EH_SASL = f"kafkashaded.org.apache.kafka.common.security.plain.PlainLoginModule required username=\"$ConnectionString\" password=\"{eventhub_endpoint}\";"
topic = "meta"
# (df.writeStream
# .format("kafka")
# .option("topic", topic)
# .option("kafka.bootstrap.servers", bootstrap_servers)
# .option("kafka.sasl.mechanism", "PLAIN")
# .option("kafka.security.protocol", "SASL_SSL")
# .option("kafka.sasl.jaas.config", EH_SASL)
# .option("checkpointLocation", checkpoint_path)
# # .trigger(processingTime='2 seconds')
# .start())
(df.writeStream
.format("eventhubs")
.options(**write_options)
.option("checkpointLocation", checkpoint_path)

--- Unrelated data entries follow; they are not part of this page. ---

import Summits.HubbardSuperconductivity.HubbardSuperconductivity.Theorems.AnisotropyChordTransferFibre3B1Bracket

/-!
# Route `AnisotropyChord` / H0 rotor rung, LEVEL 2 family B1: MONOTONICITY IN `ν` and the ν-CELL form of the generic bracket

LEVEL2-SPEC §6 item 5 assembles «Level2Margin(L₀) > 0 ∀ L ≥ L₀, ∀ ν-cell» as a finite table of L-uniform enclosures on
a ν-grid with MONOTONE pieces per cell.  For the family-B1 sums this file supplies the monotonicity: with `θ = 2π/L`,
`λ = νθ²`, every propagator `g = 1/(2ε − λ)` is increasing in `ν` below the spectrum (`ν < 4/π²`), hence so is every
`torSum`; and the three L-independent pieces of `b1Bracket` — `loSum`, `hiSum`, `tailConst` — are increasing in `ν` too.
* `two_epsT_sub_pos`, `gres_mono`, `torSum_mono` (the torus side);
* `loSum_mono`, `hiSum_mono`, `tailConst_mono` (the bracket side);
* ★ `b1Bracket_cell`: for `0 ≤ ν₁ ≤ ν ≤ ν₂ < 4/π²`,
  `loSum ν₁ K S s a ≤ θ^{2n}·torSum L (νθ²) s a ≤ hiSum ν₂ θ₀ K S s a + tailConst ν₂ (K − 2S) n`
  — ONE pair of endpoint evaluations certifies a whole ν-cell, for every `L` with `2π/L ≤ θ₀`.
Prover seat `hubbard-h0-rotor-p2` g4; helper for piece A = stmt-HubbardSuperconductivity-23918 of rung 19089
(`--supports`, helper class).  Nothing here proves superconductivity in the Hubbard model; helper lemmas of ONE conditional
reduction (the GM₃ ∀L certificate, Level-2 rows); the rotor TARGET as originally worded stays FALSE (g15 verdict).
Mathlib + the tree only; no sorry.
-/

set_option linter.dupNamespace false
set_option autoImplicit false

noncomputable section

open scoped BigOperators

namespace Summit.HubbardSuperconductivity.HubbardSuperconductivity.Theorems.AnisotropyChord.Transfer.Fibre3.B1

variable (L : ℕ) [NeZero L]

/-! ## The torus side -/

/-- below the spectrum: `0 < 2ε(k) − νθ²` for `k ≠ 0`, `ν < 4/π²` (Jordan at the centred representative). [folklore] -/
theorem two_epsT_sub_pos (ν : ℝ) (hν : ν < 4 / Real.pi ^ 2) (k : Tor L) (hk : k ≠ 0) :
    0 < 2 * epsT L k - ν * (2 * Real.pi / L) ^ 2 := by
  have hj := RateLemma.jordanEpsLower_holds L k
  have hs := one_le_sq_add_sq _ _ (rep_ne_zero L hk)
  have hLpos : (0 : ℝ) < L := by exact_mod_cast Nat.pos_of_ne_zero (NeZero.ne L)
  have hθ2 : 0 < (2 * Real.pi / L) ^ 2 := by positivity
  have h1 : 2 / Real.pi ^ 2 * (2 * Real.pi / L) ^ 2 * 1
      ≤ 2 / Real.pi ^ 2 * (2 * Real.pi / L) ^ 2
        * ((((k.1.valMinAbs : ℤ) : ℝ)) ^ 2 + (((k.2.valMinAbs : ℤ) : ℝ)) ^ 2) :=
    mul_le_mul_of_nonneg_left hs (by positivity)
  have h2 : ν * (2 * Real.pi / L) ^ 2 < 4 / Real.pi ^ 2 * (2 * Real.pi / L) ^ 2 :=
    mul_lt_mul_of_pos_right hν hθ2
  have h3 : 2 / Real.pi ^ 2 * (2 * Real.pi / L) ^ 2 * 1 ≤ epsT L k := h1.trans hj
  have h4 : 4 / Real.pi ^ 2 * (2 * Real.pi / L) ^ 2 = 2 * (2 / Real.pi ^ 2 * (2 * Real.pi / L) ^ 2 * 1) := by
    ring
  linarith [h2, h3, h4]

/-- each propagator is increasing in `ν` below the spectrum. [folklore] -/
theorem gres_mono (ν ν' : ℝ) (hνν' : ν ≤ ν') (hν' : ν' < 4 / Real.pi ^ 2) (k : Tor L) :
    gres L (ν * (2 * Real.pi / L) ^ 2) k ≤ gres L (ν' * (2 * Real.pi / L) ^ 2) k := by
  unfold gres
  split_ifs with hk
  · exact le_rfl
  · have hpos := two_epsT_sub_pos L ν' hν' k hk
    apply one_div_le_one_div_of_le hpos
    have : ν * (2 * Real.pi / L) ^ 2 ≤ ν' * (2 * Real.pi / L) ^ 2 :=
      mul_le_mul_of_nonneg_right hνν' (sq_nonneg _)
    linarith

variable {ι : Type*} [Fintype ι]

/-- every family-B1 torus sum is increasing in `ν` below the spectrum. [folklore] -/
theorem torSum_mono (ν ν' : ℝ) (hνν' : ν ≤ ν') (hν' : ν' < 4 / Real.pi ^ 2) (s : ι → ℤ × ℤ) (a : ι → ℕ) :
    torSum L (ν * (2 * Real.pi / L) ^ 2) s a ≤ torSum L (ν' * (2 * Real.pi / L) ^ 2) s a := by
  unfold torSum
  apply Finset.sum_le_sum
  intro k _
  apply Finset.prod_le_prod
  · intro i _
    exact pow_nonneg (gres_nonneg L ν (lt_of_le_of_lt hνν' hν') _) _
  · intro i _
    exact pow_le_pow_left₀ (gres_nonneg L ν (lt_of_le_of_lt hνν' hν') _) (gres_mono L ν ν' hνν' hν' _) _

/-! ## The bracket side -/

omit [NeZero L] in
/-- the lower window sum is increasing in `ν`. [folklore] -/
theorem loSum_mono (ν ν' : ℝ) (hνν' : ν ≤ ν') (hν' : ν' < 4 / Real.pi ^ 2) (K S : ℕ) (s : ι → ℤ × ℤ)
    (a : ι → ℕ) : loSum ν K S s a ≤ loSum ν' K S s a := by
  unfold loSum
  apply Finset.sum_le_sum
  intro p hp
  rw [mem_idx_iff] at hp
  have hν : ν < 4 / Real.pi ^ 2 := lt_of_le_of_lt hνν' hν'
  apply Finset.prod_le_prod
  · intro i _
    exact pow_nonneg (lo_nonneg ν hν _ ((mem_zWindow_iff K _).1 (hp.2 i)).1) _
  · intro i _
    have hq0 := ((mem_zWindow_iff K _).1 (hp.2 i)).1
    apply pow_le_pow_left₀ (lo_nonneg ν hν _ hq0)
    have h1 : (1 : ℝ) ≤ nsq (p + s i) := one_le_sq_add_sq _ _ hq0
    have hpi3 := Real.pi_gt_three
    have h2 : ν' < 1 := lt_of_lt_of_le hν' (by rw [div_le_one (by positivity)]; nlinarith)
    exact one_div_le_one_div_of_le (by linarith) (by linarith)

/-- the upper window sum is increasing in `ν`. [folklore] -/
theorem hiSum_mono (ν ν' : ℝ) (hνν' : ν ≤ ν') (hν' : ν' < 4 / Real.pi ^ 2) (θ0 : ℝ) (K S : ℕ)
    (hθ0 : 2 * Real.pi / L ≤ θ0) (hθ0K : θ0 * K ≤ Real.pi / 2) (s : ι → ℤ × ℤ) (a : ι → ℕ) :
    hiSum ν θ0 K S s a ≤ hiSum ν' θ0 K S s a := by
  unfold hiSum
  apply Finset.sum_le_sum
  intro p hp
  rw [mem_idx_iff] at hp
  have hν : ν < 4 / Real.pi ^ 2 := lt_of_le_of_lt hνν' hν'
  apply Finset.prod_le_prod
  · intro i _
    exact pow_nonneg (div_nonneg zero_le_one (hi_den_pos L ν hν θ0 K hθ0 hθ0K _ (hp.2 i)).le) _
  · intro i _
    apply pow_le_pow_left₀ (div_nonneg zero_le_one (hi_den_pos L ν hν θ0 K hθ0 hθ0K _ (hp.2 i)).le)
    exact one_div_le_one_div_of_le (hi_den_pos L ν' hν' θ0 K hθ0 hθ0K _ (hp.2 i)) (by linarith)

omit [NeZero L] in
/-- the tail constant is increasing in `ν` (`K' ≥ 2`). [folklore] -/
theorem tailConst_mono (ν ν' : ℝ) (hν0 : 0 ≤ ν) (hνν' : ν ≤ ν') (hν' : ν' < 4 / Real.pi ^ 2) (K' n : ℕ)
    (hK' : 2 ≤ K') : tailConst ν K' n ≤ tailConst ν' K' n := by
  unfold tailConst
  have hpi := Real.pi_pos
  have hpi3 := Real.pi_gt_three
  have hK'R : (2 : ℝ) ≤ K' := by exact_mod_cast hK'
  have hc1 : ν' * Real.pi ^ 2 / 4 < 1 := by
    rw [div_lt_one (by norm_num)]
    have := (lt_div_iff₀ (by positivity)).mp hν'
    linarith
  have hcc : ν * Real.pi ^ 2 / 4 ≤ ν' * Real.pi ^ 2 / 4 := by
    apply div_le_div_of_nonneg_right _ (by norm_num)
    exact mul_le_mul_of_nonneg_right hνν' (by positivity)
  have hc0 : 0 ≤ ν * Real.pi ^ 2 / 4 := by positivity
  have hD1' : 0 < ((K' : ℝ) + 1) ^ 2 - ν' * Real.pi ^ 2 / 4 := by nlinarith
  have hD2' : 0 < (K' : ℝ) ^ 2 - ν' * Real.pi ^ 2 / 4 := by nlinarith
  apply div_le_div_of_nonneg_left (by positivity) (mul_pos (pow_pos hD1' _) hD2')
  apply mul_le_mul _ (by linarith) hD2'.le (pow_nonneg (by linarith) _)
  exact pow_le_pow_left₀ hD1'.le (by linarith) _

/-! ## The ν-cell form -/

/-- **THE B1 BRACKET ON A ν-CELL**: for `0 ≤ ν₁ ≤ ν ≤ ν₂ < 4/π²` (and the hypotheses of `b1Bracket`),
`loSum ν₁ ≤ θ^{2n}·torSum L (νθ²) ≤ hiSum ν₂ + tailConst ν₂ (K − 2S) n` — endpoint evaluations certify the cell. -/
theorem b1Bracket_cell (θ0 : ℝ) (K S : ℕ) (s : ι → ℤ × ℤ) (a : ι → ℕ) (n : ℕ)
    (ha : ∀ i, 1 ≤ a i) (hn : ∑ i, a i = n) (h2 : 2 ≤ n)
    (hS : ∀ i, (s i).1.natAbs ≤ S ∧ (s i).2.natAbs ≤ S) (hK : 2 + 2 * S ≤ K)
    (hθ0 : 2 * Real.pi / L ≤ θ0) (hθ0K : θ0 * K ≤ Real.pi / 2)
    (ν₁ ν ν₂ : ℝ) (hν₁ : 0 ≤ ν₁) (h1 : ν₁ ≤ ν) (h2' : ν ≤ ν₂) (hν₂ : ν₂ < 4 / Real.pi ^ 2) :
    loSum ν₁ K S s a ≤ (2 * Real.pi / L) ^ (2 * n) * torSum L (ν * (2 * Real.pi / L) ^ 2) s a ∧
      (2 * Real.pi / L) ^ (2 * n) * torSum L (ν * (2 * Real.pi / L) ^ 2) s a
        ≤ hiSum ν₂ θ0 K S s a + tailConst ν₂ (K - 2 * S) n := by
  have hν : ν < 4 / Real.pi ^ 2 := lt_of_le_of_lt h2' hν₂
  have hν0 : 0 ≤ ν := hν₁.trans h1
  obtain ⟨hlo, hhi⟩ := b1Bracket L θ0 K S s a n ha hn h2 hS hK hθ0 hθ0K ν hν0 hν
  refine ⟨(loSum_mono ν₁ ν h1 hν K S s a).trans hlo, hhi.trans ?_⟩
  exact add_le_add (hiSum_mono L ν ν₂ h2' hν₂ θ0 K S hθ0 hθ0K s a)
    (tailConst_mono ν ν₂ hν0 h2' hν₂ (K - 2 * S) n (by omega))

end Summit.HubbardSuperconductivity.HubbardSuperconductivity.Theorems.AnisotropyChord.Transfer.Fibre3.B1

end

.trigger(availableNow=True)
.start()
# .awaitTermination()
)
def _prepare_events(df: DataFrame) -> DataFrame:
output_df = (
df.select(
f.to_json(f.create_map(
f.lit('EventTime'), f.col('EventTime'),
f.lit('Application'), f.col('Application'),
f.lit('DataProduct'), f.col('DataProduct'),
f.lit('Source'), f.col('Source'),
f.lit('Destination'), f.col('Destination'),
f.lit('Error'), f.col('Error')
)).alias('body')
)
# .select(f.to_json(f.struct("body")).alias("value"))
)
return output_df
Thanks
The Available Now and Processing Time triggers have very different semantics, so it's hard to know what you mean by "doesn't work." To recap:
So, if you start a query with Available Now and notice that no data arrives in EventHubs, it's very likely because no new data is available; it likely works with the Processing Time (of 2 seconds) trigger since the job keeps polling for new data and eventually finds and processes that new data.
You can verify what's actually being processed for a particular trigger by looking at the
numInputRows
metric of the streaming query progress, which will get printed to the driver logs, which you can find in the Spark UI (note: this log is not in the output of a Databricks notebook cell).